Among the various things that Maryland could do to decrease teen driving deaths, strengthening the law regarding teen passengers could have a substantial beneficial impact.

The Insurance Institute for Highway Safety and Highway Loss Data Institute last week released a report indicating that if states adopted five components of the toughest young driver laws in the nation, more than 500 lives could be saved and more than 9,500 collisions could be prevented each year.

Raising the permit age in Maryland from 15 years and nine months to 16 years could reduce fatal teen crashes by 3 percent, the study suggests.

Increasing the intermediate license age from 16½ to 17 years could result in a 7 percent reduction.

Limiting teen driving hours to 8 p.m., instead of current state law that allows teen drivers to be out on the road until midnight could reduce deaths by 9 percent.

And increasing the practice time from 60 hours to 65 hours could see a fatal accident reduction of less than 1 percent, according to the study.

But perhaps the statistic that might save the most teen lives is further limiting the number of teen passengers a young driver can have in a vehicle.

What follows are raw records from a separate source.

import Summits.MatrixMultiplication.OmegaCensus.STPPVosperSlackOneLawB2
import Summits.MatrixMultiplication.OmegaCensus.STPPVosperSlackOneKillsB2Z61Rows1
import Summits.MatrixMultiplication.OmegaCensus.STPPVosperSlackOneKillsB2Z61Rows2
import Summits.MatrixMultiplication.OmegaCensus.STPPVosperSlackOneKillsB2Z61Rows3
import Summits.MatrixMultiplication.OmegaCensus.STPPVosperSlackOneKillsB2Z61Rows4
import Summits.MatrixMultiplication.OmegaCensus.STPPVosperSlackOneKillsB2Z61Rows5
import Summits.MatrixMultiplication.OmegaCensus.STPPVosperSlackOneKillsB2Z61Rows6
import Summits.MatrixMultiplication.OmegaCensus.STPPVosperSlackOneKillsB2Z61Rows7
import Summits.MatrixMultiplication.OmegaCensus.STPP222SqSymmetry
import Summits.MatrixMultiplication.OmegaCensus.STPPDisjointPacking

/-!
# ω-census (abelian STPP census): a SLACK-1 kill at `ℤ₆₁` by the `b = 2` law — `{(1,1,2),(2,3,2),(4,2,3)²}` (kernel, modulo Hamidoune–Rødseth)

HONEST FRAMING (pub-omega census; verbatim): lottery ticket; floor = certified bounds/negative ranges.
Census STRUCTURE (seat pub-omega-stpp-1 gen 30, 2026-08-28), family (b2).  Applications of `no_isSTPP_of_slack_one_tables_prime_b2`
(`STPPVosperSlackOneLawB2.lean`): the `Bᵢ`-side (`b = 2`) is elementary (two maximal runs, two windows), the `Aᵢ`-side (`a = 4`) uses Hamidoune–Rødseth,
so ALL THREE THEOREMS ARE CONDITIONAL on `HamidouneRodsethInverseTheorem` (stated as printed in `STPPVosperSlackOneSteps.lean`, NOT proved in the tree).
Nothing here is progress on `ω`.

| order | pattern | reading | block | `(z, b, vol, a, L)` | `(n, m)` | target `J = {0, ±1, ±2⁻¹, ±3⁻¹}` |
|---|---|---|---|---|---|---|
| 61 | `{(1,1,2),(2,3,2),(4,2,3),(4,2,3)}` | `(a,b,c)` | `(4,2,3)` | `(18, 2, 24, 4, 14)` | `(41, 17)` | `{0, 1, 60, 31, 30, 41, 20}` |
| 59 | `{(2,2,3),(2,4,3),(2,4,3)}` | `(b,a,c) = (−B,−A,−C)` | `(4,2,3)` | `(18, 2, 24, 4, 12)` | `(39, 15)` | `{0, 1, 58, 30, 29, 20, 39}` |
| 59 | `{(2,3,3),(2,3,3),(2,3,4)}` | `(c,a,b)` | `(4,2,3)` | `(18, 2, 24, 4, 12)` | `(39, 15)` | `{0, 1, 58, 30, 29, 20, 39}` |

The `ℤ₆₁` pattern is a kernel-open, ENGINE-dead leaf of the joined `ℤ₆₁` front (OMEGA-TABLE NR257/NR258); the two `ℤ₅₉` patterns are leaves of the `ℤ₅₉`
residual front of record not killed by the tight laws (HOME `pub-omega-stpp-1-g29/scan/KERNEL-KILLS-Z59.json`).  The case-β₂ table is ASSEMBLED from row chunks (`…KillsB2Z61Rows*.lean`, one `decide +kernel` each).  Independent python reading of the
tables: HOME `pub-omega-stpp-1-g30/code/lean_tables.py` (γ, α) and `code/beta2_mirror.py` (β₂), all `True`.

References: Y. O. Hamidoune, Ø. J. Rødseth, Acta Arith. 92 (2000) 251–262; A. G. Vosper, J. London Math. Soc. 31 (1956); M. B. Nathanson, GTM 165,
Thm 2.7; H. Cohn, R. Kleinberg, B. Szegedy, C. Umans, FOCS 2005 (arXiv:math/0511460), Def. 5.1.
-/

open Finset
open scoped Pointwise

namespace Summit.MatrixMultiplication.OmegaCensus.CubeNB

open Literature.Computability.AlgebraicComplexity
open Literature.Combinatorics.Additive
open Summit.MatrixMultiplication.OmegaCensus.STPPKneser

/-! ## Targets and tables -/

section Tables

/-- Target at `61` for `(a, b) = (4, 2)`: `0`, `±1`, `±2⁻¹ = 31, 30`, `±3⁻¹ = 41, 20`. [folklore] -/
theorem target_61_a4_b2 : ∀ jv ∈ ({0, 1, 60, 31, 30, 41, 20} : Finset ℕ),
    jv = 0 ∨ (∃ k ∈ range 2, 1 ≤ k ∧ (jv = k ∨ jv + k = 61)) ∨ (∃ k ∈ range 4, 1 ≤ k ∧ (jv * k % 61 = 1 ∨ jv * k % 61 = 61 - 1)) := by
  decide

/-- Tight-type table `(41, 17, 2)` at `61`, target `{0, ±1, ±2⁻¹, ±3⁻¹}`. [folklore] -/
theorem table_41_17_2_a4b2 : ∀ j < 61, ∀ t < 61, (∀ i < 17, (t + j * i) % 61 < 41) →
    (∀ k < 17, 2 ∣ (t + j * k) % 61 - #((range 17).filter fun i => (t + j * i) % 61 < (t + j * k) % 61)) →
    j ∈ ({0, 1, 60, 31, 30, 41, 20} : Finset ℕ) := by
  decide +kernel

/-- Case-α table `(42, 19, 2)` at `61`, target `{0, ±1, ±2⁻¹, ±3⁻¹}`. [folklore] -/
theorem tableAlpha_61_42_19_2_a4b2 : tableAlpha 61 42 19 2 {0, 1, 60, 31, 30, 41, 20} = true := by
  decide +kernel

/-- Case-β₂ table `(n, m) = (41, 17)` at `61`, assembled from its row chunks. [folklore] -/
theorem tableBeta2_61_41_17 : tableBeta2 61 41 17 {0, 1, 60, 31, 30, 41, 20} = true := by
  rw [tableBeta2, List.all_eq_true]
  intro j hj
  have hj' := List.mem_range.1 hj
  by_cases h0 : j < 10
  · exact List.all_eq_true.1 tableBeta2_61_41_17_rows_0_10 j (List.mem_range'_1.2 ⟨by omega, by omega⟩)
  by_cases h1 : j < 20
  · exact List.all_eq_true.1 tableBeta2_61_41_17_rows_10_20 j (List.mem_range'_1.2 ⟨by omega, by omega⟩)
  by_cases h2 : j < 30
  · exact List.all_eq_true.1 tableBeta2_61_41_17_rows_20_30 j (List.mem_range'_1.2 ⟨by omega, by omega⟩)
  by_cases h3 : j < 40
  · exact List.all_eq_true.1 tableBeta2_61_41_17_rows_30_40 j (List.mem_range'_1.2 ⟨by omega, by omega⟩)
  by_cases h4 : j < 50
  · exact List.all_eq_true.1 tableBeta2_61_41_17_rows_40_50 j (List.mem_range'_1.2 ⟨by omega, by omega⟩)
  by_cases h5 : j < 60
  · exact List.all_eq_true.1 tableBeta2_61_41_17_rows_50_60 j (List.mem_range'_1.2 ⟨by omega, by omega⟩)
  by_cases h6 : j < 61
  · exact List.all_eq_true.1 tableBeta2_61_41_17_rows_60_61 j (List.mem_range'_1.2 ⟨by omega, by omega⟩)
  omega

end Tables

/-! ## The conditional kill -/

section Kills

/-- **`{(1,1,2),(2,3,2),(4,2,3),(4,2,3)}` has no STPP family in `ℤ₆₁`, PROVIDED the Hamidoune–Rødseth inverse theorem** (`b = 2` slack-1 law, reading
`(a,b,c)`, block `(4,2,3)`: `(z, b, vol, a, L) = (18, 2, 24, 4, 14)`).
[cite: CohnKleinbergSzegedyUmans2005, Def. 5.1] [cite: HamidouneRodseth2000, main theorem (§1, p. 252)] [cite: Nathanson1996, Thm 2.7] -/
theorem no_isSTPP_zmod61_112_232_423_423_of_hamidouneRodseth (hHR : HamidouneRodsethInverseTheorem)
    (A B C : Fin 4 → Finset (ZMod 61)) (hS : IsSTPP A B C)
    (hA : ∀ i, #(A i) = ![1, 2, 4, 4] i) (hB : ∀ i, #(B i) = ![1, 3, 2, 2] i) (hC : ∀ i, #(C i) = ![2, 2, 3, 3] i) :
    False := by
  haveI : Fact (Nat.Prime 61) := ⟨prime_61⟩
  have hAne : ∀ i, (A i).Nonempty := fun i => card_pos.1 (by rw [hA]; fin_cases i <;> simp)
  have hBne : ∀ i, (B i).Nonempty := fun i => card_pos.1 (by rw [hB]; fin_cases i <;> simp)
  have hCne : ∀ i, (C i).Nonempty := fun i => card_pos.1 (by rw [hC]; fin_cases i <;> simp)
  have e2 : (univ : Finset (Fin 4)).erase 2 = {0, 1, 3} := by decide
  have hz : ∑ k ∈ (univ : Finset (Fin 4)).erase 2, #(A k) * #(C k) = 18 := by
    rw [e2]; simp [Finset.sum_insert, hA, hC]
  have hL : ∑ k ∈ (univ : Finset (Fin 4)).erase 2, #(B k) * #(C k) = 14 := by
    rw [e2]; simp [Finset.sum_insert, hB, hC]
  have ha : #(A 2) = 4 := by rw [hA]; simp
  have hb : #(B 2) = 2 := by rw [hB]; simp
  have hvol : #(A 2) * #(B 2) * #(C 2) = 24 := by rw [hA, hB, hC]; simp
  exact no_isSTPP_of_slack_one_tables_prime_b2 hHR A B C hS hAne hBne hCne 2 ⟨0, by decide⟩ ha hb hvol hz hL (by norm_num) rfl
    (by norm_num) (by norm_num) (by norm_num) (m := 17) (n := 41) rfl rfl target_61_a4_b2 table_41_17_2_a4b2 tableAlpha_61_42_19_2_a4b2
    tableBeta2_61_41_17

end Kills

end Summit.MatrixMultiplication.OmegaCensus.CubeNB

Currently Maryland law says no teen passengers for the first five months of driving.

The study suggests that changing the law to no teen passengers for teen drivers would save lives.

In a press release, Christine Sarames Delise, a spokeswoman for AAA Mid-Atlantic, said a AAA Foundation for Traffic Safety showed "a strong association between the number and age of passengers present in-vehicle and the risk of a teen driver dying in a traffic crash."

According to the study, compared to driving with no passengers, a 16- or 17-year-old driver's fatality risk increases 44 percent when carrying one passenger younger than 21 and no older passengers.

The risk doubles when carrying two passengers younger than 21 and no older passengers, and the risk quadruples when carrying three or more passengers younger than 21 and no older passengers.

Regardless of the law, AAA Mid-Atlantic reminds parents that they can always set limits for the number of passengers their teen driver can carry.

Given the statistics on how risks increase with the number of passengers, putting limits in place may be the best thing parents can do to help reduce their child's chance of becoming involved in an accident.